/-- **Equivariance of the structure maps.** If `j` is equivariant, then for an element `g` of the
restricted product acting trivially on the base vectors off `S` (e.g. `g i = 1` off `S`), the
structure map `liftFinset S : ⨂_{i ∈ S} V i → W` intertwines `⊗_{i ∈ S} ρ i (g i)` with `π g`.
(Flath 1979, §2, Example 2; Bump 1997, §3.4.) [cite: FlathCorvallis1979, §2 Example 2] -/
theorem IsRestrictedMultilinear.liftFinset_map_eq (hj : IsRestrictedMultilinear k j)
    (hequiv : ∀ (g : Πʳ i, [G i, K i]) (x : RestrictedFamily V x₀),
      j (RestrictedFamily.smul ρ hx₀ g x) = π g (j x))
    (S : Finset ι) (g : Πʳ i, [G i, K i]) (hg : ∀ i ∉ S, ρ i (g i) (x₀ i) = x₀ i)
    (t : ⨂[k] i : S, V i) :
    hj.liftFinset S (map (fun i : S => ρ i (g i)) t) = π g (hj.liftFinset S t) := by
  suffices hj.liftFinset S ∘ₗ map (fun i : S => ρ i (g i)) = π g ∘ₗ hj.liftFinset S from
    congr($this t)
  refine PiTensorProduct.ext (MultilinearMap.ext fun m => ?_)
  simp only [LinearMap.compMultilinearMap_apply, LinearMap.comp_apply, map_tprod,
    IsRestrictedMultilinear.liftFinset_tprod]
  rw [← hequiv]
  congr 1
  ext i
  by_cases hi : i ∈ S
  · simp [RestrictedFamily.extend_apply_of_mem _ _ hi]
  · simp [RestrictedFamily.extend_apply_of_notMem _ _ hi, hg i hi]

end Equivariance

/-! ### Flath's theorem, easy direction -/

section Irreducible

variable {ι : Type u} {k : Type uk} [Field k] {G : ι → Type uG} [∀ i, Group (G i)]
  {K : ∀ i, Subgroup (G i)} {V : ι → Type v} [∀ i, AddCommGroup (V i)] [∀ i, Module k (V i)]
  {ρ : ∀ i, Representation k (G i) (V i)} {x₀ : ∀ i, V i} [DecidableEq ι]
  {W : Type w} [AddCommGroup W] [Module k W] {π : Representation k (Πʳ i, [G i, K i]) W}
  {hx₀ : ∀ᶠ i in cofinite, x₀ i ∈ (ρ i).fixedPoints (K i)}
  {j : RestrictedFamily V x₀ → W} {S₀ : Finset ι} [∀ i, TopologicalSpace (G i)]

════════════════════

_Directions:_ Print the records above exactly. Omit nothing.

_Answer box:_
/-- **Equivariance of the structure maps.** If `j` is equivariant, then for an element `g` of the
restricted product acting trivially on the base vectors off `S` (e.g. `g i = 1` off `S`), the
structure map `liftFinset S : ⨂_{i ∈ S} V i → W` intertwines `⊗_{i ∈ S} ρ i (g i)` with `π g`.
(Flath 1979, §2, Example 2; Bump 1997, §3.4.) [cite: FlathCorvallis1979, §2 Example 2] -/
theorem IsRestrictedMultilinear.liftFinset_map_eq (hj : IsRestrictedMultilinear k j)
    (hequiv : ∀ (g : Πʳ i, [G i, K i]) (x : RestrictedFamily V x₀),
      j (RestrictedFamily.smul ρ hx₀ g x) = π g (j x))
    (S : Finset ι) (g : Πʳ i, [G i, K i]) (hg : ∀ i ∉ S, ρ i (g i) (x₀ i) = x₀ i)
    (t : ⨂[k] i : S, V i) :
    hj.liftFinset S (map (fun i : S => ρ i (g i)) t) = π g (hj.liftFinset S t) := by
  suffices hj.liftFinset S ∘ₗ map (fun i : S => ρ i (g i)) = π g ∘ₗ hj.liftFinset S from
    congr($this t)
  refine PiTensorProduct.ext (MultilinearMap.ext fun m => ?_)
  simp only [LinearMap.compMultilinearMap_apply, LinearMap.comp_apply, map_tprod,
    IsRestrictedMultilinear.liftFinset_tprod]
  rw [← hequiv]
  congr 1
  ext i
  by_cases hi : i ∈ S
  · simp [RestrictedFamily.extend_apply_of_mem _ _ hi]
  · simp [RestrictedFamily.extend_apply_of_notMem _ _ hi, hg i hi]

end Equivariance

/-! ### Flath's theorem, easy direction -/

section Irreducible

variable {ι : Type u} {k : Type uk} [Field k] {G : ι → Type uG} [∀ i, Group (G i)]
  {K : ∀ i, Subgroup (G i)} {V : ι → Type v} [∀ i, AddCommGroup (V i)] [∀ i, Module k (V i)]
  {ρ : ∀ i, Representation k (G i) (V i)} {x₀ : ∀ i, V i} [DecidableEq ι]
  {W : Type w} [AddCommGroup W] [Module k W] {π : Representation k (Πʳ i, [G i, K i]) W}
  {hx₀ : ∀ᶠ i in cofinite, x₀ i ∈ (ρ i).fixedPoints (K i)}
  {j : RestrictedFamily V x₀ → W} {S₀ : Finset ι} [∀ i, TopologicalSpace (G i)]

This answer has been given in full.